▶ **What to work on**
Word for word, restate the lines from the start of the data down to the line with "Burungale–Skinner–Tian–Wan, arXiv:2409.01350v2, Part", both included.

(Stored items)
----

import Mathlib.LinearAlgebra.Dual.Defs
import Mathlib.LinearAlgebra.Isomorphisms
import Mathlib.LinearAlgebra.Prod
import Mathlib.Algebra.Module.Torsion.Basic
import Mathlib.RingTheory.Ideal.Span
import Mathlib.RingTheory.Ideal.Quotient.Defs
import Mathlib.LinearAlgebra.Quotient.Basic
import Mathlib.Tactic.LinearCombination
import Mathlib.Tactic.Ring
import HarnessLib

/-!
# CM-branch reduction of the `Λ`-dual of the Betina–Dimitrov weight-one CM Hecke algebras — case (C): the ring
# («Lemma T», kernel form: the torsion input of the `Sat-prop2` repair of BSTW Prop. 4.12; dual part in
# `CMBranchDualReductionCaseC.lean`)

Pure commutative algebra, sorry-free, no new facts (every `def` has a body). Companion to
`IwasawaSaturationCriterion.lean` (same namespace; reader 1's **Lemma S**, p479383), whose hypothesis
`h2 : ∀ y ∈ torsion R (T ⧸ R∙t), ϖ • y = 0` is what **Lemma T** (`pub/bsd-litref/bstw24/sheets/
D-AUDIT-bstw24-r1-ADDENDUM-5.md` §2, sha16 73386cd869069474) supplies in the repair of the «it suffices» step of
Burungale–Skinner–Tian–Wan, arXiv:2409.01350v2, Part I, Prop. 4.12 (TeX l.3385–3388; PREPRINT), ruled PASS-in-cell
WITH READER REPAIR at referee C4 ROUND C4-R3 (ε), where Lemma T was re-derived by hand in cases (C1)/(C2) and
checked «at argument level» in cases (gen)/(B). This file and its sequels `CMBranchDualReductionCaseC.lean` (dual, case (C)),
`CMBranchDualReductionCaseBRing.lean` + `CMBranchDualReductionCaseB.lean` (cases (gen)/(B)) make Lemma T a
KERNEL theorem in every printed case and for BOTH CM branches.

THE RINGS (printed): Betina–Dimitrov, Adv. Math. 384 (2021) 107724 = arXiv:1907.09422, Thm. 2
[corpus:paper:arxiv-1907.09422 p0003:L60–p0004:L3] = Thm. 4.8 [p0021:L68–L76]: the completed local ring of the
eigencurve at the `p`-irregular weight-one CM point is `𝒯 ≅ Λ ×_k (𝒯^⊥ ×_{k[X]/(X^{r-1})} Λ)` (`Λ = Q̄_p⟦X⟧`,
`k = Q̄_p`; the two `Λ`'s are the CM components, the first projection is `π_ψ`), with (C) `r ≥ 3`,
`𝒯^⊥ = Λ[Z]/(Z² - X^r)`, `𝒯^⊥ ↠ k[X]/(X^{r-1})` = «modulo the non-principal ideal `(Z, X^{r-1})`»; (B) `r = 2`,
`𝒯^⊥ = k⟦X^{1/e}⟧ ×_k k⟦X^{1/e}⟧`, `e ≥ 2`; (gen) `r = 2`, `𝒯^⊥ = Λ ×_k Λ`.
THIS FILE = case (C), over an ARBITRARY commutative ring `Λ` with a distinguished element `X`, `r = m + 2`
(`m : ℕ`), in the coordinates `(c₀, c_a, c_Z, c₁)` of the `Λ`-basis `w₀ = (1;1;1)`, `w_a = (X;0;0)`, `w_Z = (0;Z;0)`,
`w₁ = (0;X^{r-1};0)`: `BDRingC.mul` is the multiplication table; `ι`, `range_ι`, `ι_mul`, `ι_injective` CERTIFY
that `(Λ⁴, mul)` is BD's fibre product inside `Λ × Λ[Z]/(Z² - X^r) × Λ`; `pr₁`, `pr₂` are the two CM projections
(multiplicative: `pr₁_mul`, `pr₂_mul`).
PROVED (kernel, in `…CaseC.lean`): with `ω := Hom_Λ(𝒯, Λ) = Module.Dual Λ (Λ⁴)`, `t·f := f ∘ₗ mulLeft t` (`(t·f)(s) = f(ts)`) and
`pOmega 𝔭 := span{t·f : t ∈ 𝔭}` (`= 𝔭ω`; `ω/𝔭ω = ω ⊗_𝒯 𝒯/𝔭`), for `𝔭 = ker pr₁` (C1) and `𝔭 = ker pr₂` (C2):
`ω ⧸ pOmega 𝔭 ≃ₗ[Λ] Λ/(X) × Λ/(X) × Λ` (`dualQuotEquiv₁/₂`: explicit comparison maps `φ₁/φ₂`, kernel `= 𝔭ω`,
surjective — invariant factors `(1, X, X)` and free rank 1, as in ADD-5 §2 and C4-R3.2(d)(iii)); hence over a
domain `X • (ω/𝔭ω)_tors = 0` (`smul_eq_zero_of_mem_torsion₁/₂`), the exact shape of Lemma S's `h2`.
ON PAPER (neither formalised nor assumed): (i) that BD's completed local ring IS this algebra — transcription of
a refereed theorem [cite: BetinaDimitrov2021, Thm 2 / Thm 4.8]; (ii) BSTW's identification
`T⁻ = 𝐓̂⁻_P ⊗ R ≅ S ⊗_{𝓡⁰,φ_r} R` with `S ≃ Hom_{Q̄_p⟦X⟧}(𝓡⁰, Q̄_p⟦X⟧)` as `𝓡⁰`-modules (the duality
`(HidaDu)`, TeX 5926f035551c636d l.3307–3308 and l.3332) and `𝓡⁰ = 𝒯^full = 𝒯` (l.3298–3301), «a description of `𝓡⁰`
is provided by [BD, Thm. B]» (l.3310) — i.e. `T⁻ ≅ ω_𝒯 ⊗_𝒯 𝒯/𝔭`; (iii) anything about modular forms. Typed ≠ endorsed; nothing here bears on a census cell.
See also `IwasawaSaturationCongruenceCriterion.lean` (reader 2's independent Lemma C for the same line).
-/

namespace Literature.NumberTheory.EllipticCurves.IwasawaTransfer

open Submodule Module
/-! ### The target shape `Λ/(X) × Λ/(X) × Λ` and its torsion -/

section TargetShape

variable {Λ : Type*} [CommRing Λ]

/-- `X` kills every class of `Λ ⧸ (X)`.
[cite: BurungaleSkinnerTianWan2024, Part I Prop. 4.12 (proof l.3385–3388: the shape `Λ ⊕ k ⊕ k` of `T⁻` in Lemma T; PREPRINT)] -/
theorem smul_mkQ_span_singleton_self (X x : Λ) : X • (Ideal.span {X}).mkQ x = 0 := by
  rw [Submodule.mkQ_apply, ← Submodule.Quotient.mk_smul, Submodule.Quotient.mk_eq_zero, smul_eq_mul]
  exact Ideal.mul_mem_right _ _ (Ideal.mem_span_singleton_self X)

/-- Over a domain, the torsion of any module isomorphic to `Λ/(X) × Λ/(X) × Λ` is killed by `X`
(for `X = 0` trivially; for `X ≠ 0` the torsion is the `k ⊕ k` part). This is the form in which
Lemma T feeds hypothesis `h2` of `torsionQuotient_mk_not_mem_smul_top` (Lemma S).
[cite: BurungaleSkinnerTianWan2024, Part I Prop. 4.12 (proof l.3385–3388: the shape `Λ ⊕ k ⊕ k` of `T⁻` in Lemma T; PREPRINT)] -/
theorem smul_eq_zero_of_mem_torsion_of_equiv [IsDomain Λ] (X : Λ) {M : Type*} [AddCommGroup M]
    [Module Λ M] (e : M ≃ₗ[Λ] (Λ ⧸ Ideal.span {X}) × (Λ ⧸ Ideal.span {X}) × Λ) {y : M}
    (hy : y ∈ torsion Λ M) : X • y = 0 := by
  obtain ⟨⟨a, ha⟩, hay⟩ := (mem_torsion_iff y).mp hy
  have ha0 : a ≠ 0 := nonZeroDivisors.ne_zero ha
  simp only [Submonoid.mk_smul] at hay
  have hzero : a • e y = 0 := by rw [← map_smul, hay, map_zero]
  have h3 : (e y).2.2 = 0 := by
    have := congrArg (fun z => z.2.2) hzero
    simp only [Prod.smul_snd, smul_eq_mul, Prod.snd_zero, mul_eq_zero] at this
    exact this.resolve_left ha0
  apply e.injective
  rw [map_smul, map_zero]
  refine Prod.ext ?_ (Prod.ext ?_ ?_)
  · obtain ⟨x, hx⟩ := (Ideal.span {X}).mkQ_surjective (e y).1
    rw [Prod.smul_fst, ← hx, Prod.fst_zero]; exact smul_mkQ_span_singleton_self X x
  · obtain ⟨x, hx⟩ := (Ideal.span {X}).mkQ_surjective (e y).2.1
    rw [Prod.smul_snd, Prod.smul_fst, ← hx, Prod.snd_zero, Prod.fst_zero]; exact smul_mkQ_span_singleton_self X x
  · rw [Prod.smul_snd, Prod.smul_snd, h3, smul_zero, Prod.snd_zero, Prod.snd_zero]

end TargetShape

/-! ### Case (C) of [BD, Thm 2 / Thm 4.8]: `𝒯 = Λ ×_k (Λ[Z]/(Z² - X^r) ×_{k[X]/(X^{r-1})} Λ)`, `r = m + 2` -/

namespace BDRingC

variable {Λ : Type*} [CommRing Λ] (X : Λ) (m : ℕ)

/-- The multiplication of BD's ring in case (C), written in the coordinates `(c₀, c_a, c_Z, c₁)` of the
`Λ`-basis `w₀ = (1; 1; 1)`, `w_a = (X; 0; 0)`, `w_Z = (0; Z; 0)`, `w₁ = (0; X^(r-1); 0)` (`r = m + 2`):
`w₀` is the unit, `w_a² = X w_a`, `w_a w_Z = w_a w₁ = 0`, `w_Z² = X w₁`, `w_Z w₁ = X^(r-1) w_Z`,
`w₁² = X^(r-1) w₁`. [cite: BetinaDimitrov2021, Thm 2 (= Thm 4.8), case `𝓛_-(ψ_-^τ)·𝓛_-(ψ_-) = 0`] -/
def mul (v w : Λ × Λ × Λ × Λ) : Λ × Λ × Λ × Λ :=
  (v.1 * w.1,
    v.1 * w.2.1 + v.2.1 * w.1 + X * v.2.1 * w.2.1,
    v.1 * w.2.2.1 + v.2.2.1 * w.1 + X ^ (m + 1) * (v.2.2.1 * w.2.2.2 + v.2.2.2 * w.2.2.1),
    v.1 * w.2.2.2 + v.2.2.2 * w.1 + X * v.2.2.1 * w.2.2.1 + X ^ (m + 1) * v.2.2.2 * w.2.2.2)

/-- Basis vector `w₀ = (1; 1; 1)` (the unit). [cite: BetinaDimitrov2021, Thm 2 (= Thm 4.8), case (C)] -/
def w₀ : Λ × Λ × Λ × Λ := (1, 0, 0, 0)
/-- Basis vector `w_a = (X; 0; 0)`. [cite: BetinaDimitrov2021, Thm 2 (= Thm 4.8), case (C)] -/
def wa : Λ × Λ × Λ × Λ := (0, 1, 0, 0)
/-- Basis vector `w_Z = (0; Z; 0)`. [cite: BetinaDimitrov2021, Thm 2 (= Thm 4.8), case (C)] -/
def wZ : Λ × Λ × Λ × Λ := (0, 0, 1, 0)
/-- Basis vector `w₁ = (0; X^(r-1); 0)`. [cite: BetinaDimitrov2021, Thm 2 (= Thm 4.8), case (C)] -/
def w₁ : Λ × Λ × Λ × Λ := (0, 0, 0, 1)

/-- BD's ring (case (C)) is commutative. [cite: BetinaDimitrov2021, Thm 2 (= Thm 4.8), case (C)] -/
theorem mul_comm' (v w : Λ × Λ × Λ × Λ) : mul X m v w = mul X m w v := by ext <;> simp only [mul] <;> ring

/-- BD's ring (case (C)) is associative. [cite: BetinaDimitrov2021, Thm 2 (= Thm 4.8), case (C)] -/
theorem mul_assoc' (u v w : Λ × Λ × Λ × Λ) : mul X m (mul X m u v) w = mul X m u (mul X m v w) := by
  ext <;> simp only [mul] <;> ring

/-- `w₀ = (1;1;1)` is the unit. [cite: BetinaDimitrov2021, Thm 2 (= Thm 4.8), case (C)] -/
theorem mul_w₀ (v : Λ × Λ × Λ × Λ) : mul X m v w₀ = v := by ext <;> simp [mul, w₀]

/-- Left multiplication by `t`, as a `Λ`-linear map. [cite: BetinaDimitrov2021, Thm 2 (= Thm 4.8), case (C)] -/
def mulLeft (t : Λ × Λ × Λ × Λ) : (Λ × Λ × Λ × Λ) →ₗ[Λ] (Λ × Λ × Λ × Λ) where
  toFun := mul X m t
  map_add' v w := by ext <;> simp only [mul, Prod.fst_add, Prod.snd_add] <;> ring
  map_smul' c v := by
    ext <;> simp only [mul, Prod.smul_fst, Prod.smul_snd, smul_eq_mul, RingHom.id_apply] <;> ring

/-- Unfolding `mulLeft`. [cite: BetinaDimitrov2021, Thm 2 (= Thm 4.8), case (C)] -/
@[simp] theorem mulLeft_apply (t v : Λ × Λ × Λ × Λ) : mulLeft X m t v = mul X m t v := rfl

/-! #### The presentation as BD's fibre product: `ι (c₀, c_a, c_Z, c₁) = (a₁; (a, b); d) :=
(c₀ + X c_a; (c₀ + X^(r-1) c₁, c_Z); c₀)` realises `(Λ⁴, mul)` as `{(a₁; a + bZ; d) : a₁ ≡ a (X), a ≡ d (X^(r-1))}`
inside `Λ × Λ[Z]/(Z² - X^r) × Λ` (middle factor in the basis `1, Z`: `(a+bZ)(a'+b'Z) = (aa'+X^r bb') + (ab'+a'b)Z`). -/

/-- The ambient multiplication of `Λ × Λ[Z]/(Z² - X^r) × Λ` (`r = m + 2`), middle factor in the basis
`1, Z`. [cite: BetinaDimitrov2021, Thm 4.8] -/
def ambientMul (p q : Λ × (Λ × Λ) × Λ) : Λ × (Λ × Λ) × Λ :=
  (p.1 * q.1, (p.2.1.1 * q.2.1.1 + X ^ (m + 2) * p.2.1.2 * q.2.1.2, p.2.1.1 * q.2.1.2 + q.2.1.1 * p.2.1.2),
    p.2.2 * q.2.2)

/-- The coordinate embedding into `Λ × Λ[Z]/(Z² - X^r) × Λ`.
[cite: BetinaDimitrov2021, Thm 2 (= Thm 4.8), case (C)] -/
def ι (v : Λ × Λ × Λ × Λ) : Λ × (Λ × Λ) × Λ :=
  (v.1 + X * v.2.1, (v.1 + X ^ (m + 1) * v.2.2.2, v.2.2.1), v.1)

/-- `ι` is multiplicative: the table `mul` IS the multiplication of BD's fibre product.
[cite: BetinaDimitrov2021, Thm 2 (= Thm 4.8), case (C)] -/
theorem ι_mul (v w : Λ × Λ × Λ × Λ) : ι X m (mul X m v w) = ambientMul X m (ι X m v) (ι X m w) := by
  ext <;> simp only [ι, mul, ambientMul] <;> ring

/-- The image of `ι` is exactly BD's fibre product: triples `(a₁; a + bZ; d)` with `a₁ ≡ a (mod X)` and
`a ≡ d (mod X^(r-1))`. [cite: BetinaDimitrov2021, Thm 4.8 («the map `Λ[Z]/(Z²-X^r) ↠ Q̄_p[X]/(X^{r-1})` is
modulo the non-principal ideal `(Z, X^{r-1})`»)] -/
theorem range_ι : Set.range (ι X m) =
    {p : Λ × (Λ × Λ) × Λ | X ∣ p.1 - p.2.1.1 ∧ X ^ (m + 1) ∣ p.2.1.1 - p.2.2} := by
  ext p
  simp only [Set.mem_range, Set.mem_setOf_eq]
  constructor
  · rintro ⟨v, rfl⟩
    refine ⟨⟨v.2.1 - X ^ m * v.2.2.2, ?_⟩, ⟨v.2.2.2, ?_⟩⟩ <;> simp only [ι] <;> ring
  · rintro ⟨⟨ca, hca⟩, ⟨c₁, hc₁⟩⟩
    refine ⟨(p.2.2, ca + X ^ m * c₁, p.2.1.2, c₁), ?_⟩
    refine Prod.ext ?_ (Prod.ext (Prod.ext ?_ rfl) rfl)
    · show p.2.2 + X * (ca + X ^ m * c₁) = p.1
      linear_combination -hca - hc₁
    · show p.2.2 + X ^ (m + 1) * c₁ = p.2.1.1
      linear_combination -hc₁

/-- `ι` is injective as soon as `X` is a non-zero-divisor (e.g. `Λ = Q̄_p⟦X⟧`).
[cite: BetinaDimitrov2021, Thm 2 (= Thm 4.8), case (C)] -/
theorem ι_injective (hX : X ∈ nonZeroDivisors Λ) : Function.Injective (ι X m) := by
  intro v w h
  simp only [ι, Prod.mk.injEq] at h
  obtain ⟨h1, ⟨h2, h3⟩, h4⟩ := h
  have hXpow : X ^ (m + 1) ∈ nonZeroDivisors Λ := Submonoid.pow_mem _ hX _
  have ha : v.2.1 = w.2.1 := by
    have h0 : (v.2.1 - w.2.1) * X = 0 := by linear_combination h1 - h4
    exact sub_eq_zero.mp ((mem_nonZeroDivisors_iff.mp hX).2 _ h0)
  have h1' : v.2.2.2 = w.2.2.2 := by
    have h0 : (v.2.2.2 - w.2.2.2) * X ^ (m + 1) = 0 := by linear_combination h2 - h4
    exact sub_eq_zero.mp ((mem_nonZeroDivisors_iff.mp hXpow).2 _ h0)
  exact Prod.ext h4 (Prod.ext ha (Prod.ext h3 h1'))

/-- The projection onto the FIRST factor `Λ` (BD: `π_ψ`, the `Θ_ψ` branch): `(c₀,c_a,c_Z,c₁) ↦ a₁ = c₀ + X c_a`.
[cite: BetinaDimitrov2021, Thm 2 (= Thm 4.8), case (C)] -/
def pr₁ : (Λ × Λ × Λ × Λ) →ₗ[Λ] Λ where
  toFun v := v.1 + X * v.2.1
  map_add' v w := by simp only [Prod.fst_add, Prod.snd_add]; ring
  map_smul' c v := by simp only [Prod.smul_fst, Prod.smul_snd, smul_eq_mul, RingHom.id_apply]; ring

/-- The projection onto the INNER factor `Λ` (the `Θ_{ψ^τ}` branch): `(c₀,c_a,c_Z,c₁) ↦ d = c₀`.
[cite: BetinaDimitrov2021, Thm 2 (= Thm 4.8), case (C)] -/
def pr₂ : (Λ × Λ × Λ × Λ) →ₗ[Λ] Λ := LinearMap.fst Λ Λ (Λ × Λ × Λ)

/-- Unfolding `pr₁`. [cite: BetinaDimitrov2021, Thm 2 (= Thm 4.8), case (C)] -/
@[simp] theorem pr₁_apply (v : Λ × Λ × Λ × Λ) : pr₁ X v = v.1 + X * v.2.1 := rfl
/-- Unfolding `pr₂`. [cite: BetinaDimitrov2021, Thm 2 (= Thm 4.8), case (C)] -/
@[simp] theorem pr₂_apply (v : Λ × Λ × Λ × Λ) : (pr₂ : (Λ × Λ × Λ × Λ) →ₗ[Λ] Λ) v = v.1 := rfl

/-- `pr₁ = π_ψ` is multiplicative (a ring map onto the first factor `Λ`).
[cite: BetinaDimitrov2021, Thm 2 (= Thm 4.8), case (C)] -/
theorem pr₁_mul (v w : Λ × Λ × Λ × Λ) : pr₁ X (mul X m v w) = pr₁ X v * pr₁ X w := by
  simp only [pr₁_apply, mul]; ring

/-- `pr₂` is multiplicative (a ring map onto the inner factor `Λ`).
[cite: BetinaDimitrov2021, Thm 2 (= Thm 4.8), case (C)] -/
theorem pr₂_mul (v w : Λ × Λ × Λ × Λ) :
    (pr₂ : (Λ × Λ × Λ × Λ) →ₗ[Λ] Λ) (mul X m v w) = (pr₂ : _ →ₗ[Λ] Λ) v * (pr₂ : _ →ₗ[Λ] Λ) w := by
  simp only [pr₂_apply, mul]

/-- `pr₁` is the first coordinate of `ι`. [cite: BetinaDimitrov2021, Thm 2 (= Thm 4.8), case (C)] -/
theorem pr₁_eq_ι_fst (v : Λ × Λ × Λ × Λ) : pr₁ X v = (ι X m v).1 := rfl
/-- `pr₂` is the last coordinate of `ι`. [cite: BetinaDimitrov2021, Thm 2 (= Thm 4.8), case (C)] -/
theorem pr₂_eq_ι_snd_snd (v : Λ × Λ × Λ × Λ) : (pr₂ : _ →ₗ[Λ] Λ) v = (ι X m v).2.2 := rfl

/-- Products with `w_a`: `t·w_a = (c₀ + X c_a) w_a`. [cite: BetinaDimitrov2021, Thm 2 (= Thm 4.8), case (C)] -/
theorem mul_wa (t : Λ × Λ × Λ × Λ) : mul X m t wa = (0, t.1 + X * t.2.1, 0, 0) := by ext <;> simp [mul, wa]

/-- Products with `w_Z`. [cite: BetinaDimitrov2021, Thm 2 (= Thm 4.8), case (C)] -/
theorem mul_wZ (t : Λ × Λ × Λ × Λ) : mul X m t wZ = (0, 0, t.1 + X ^ (m + 1) * t.2.2.2, X * t.2.2.1) := by
  ext <;> simp [mul, wZ]

/-- Products with `w₁`. [cite: BetinaDimitrov2021, Thm 2 (= Thm 4.8), case (C)] -/
theorem mul_w₁ (t : Λ × Λ × Λ × Λ) : mul X m t w₁ = (0, 0, X ^ (m + 1) * t.2.2.1, t.1 + X ^ (m + 1) * t.2.2.2) := by
  ext <;> simp [mul, w₁]

end BDRingC

end Literature.NumberTheory.EllipticCurves.IwasawaTransfer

----

▶ **Response**
import Mathlib.LinearAlgebra.Dual.Defs
import Mathlib.LinearAlgebra.Isomorphisms
import Mathlib.LinearAlgebra.Prod
import Mathlib.Algebra.Module.Torsion.Basic
import Mathlib.RingTheory.Ideal.Span
import Mathlib.RingTheory.Ideal.Quotient.Defs
import Mathlib.LinearAlgebra.Quotient.Basic
import Mathlib.Tactic.LinearCombination
import Mathlib.Tactic.Ring
import HarnessLib

/-!
# CM-branch reduction of the `Λ`-dual of the Betina–Dimitrov weight-one CM Hecke algebras — case (C): the ring
# («Lemma T», kernel form: the torsion input of the `Sat-prop2` repair of BSTW Prop. 4.12; dual part in
# `CMBranchDualReductionCaseC.lean`)

Pure commutative algebra, sorry-free, no new facts (every `def` has a body). Companion to
`IwasawaSaturationCriterion.lean` (same namespace; reader 1's **Lemma S**, p479383), whose hypothesis
`h2 : ∀ y ∈ torsion R (T ⧸ R∙t), ϖ • y = 0` is what **Lemma T** (`pub/bsd-litref/bstw24/sheets/
D-AUDIT-bstw24-r1-ADDENDUM-5.md` §2, sha16 73386cd869069474) supplies in the repair of the «it suffices» step of
Burungale–Skinner–Tian–Wan, arXiv:2409.01350v2, Part I, Prop. 4.12 (TeX l.3385–3388; PREPRINT), ruled PASS-in-cell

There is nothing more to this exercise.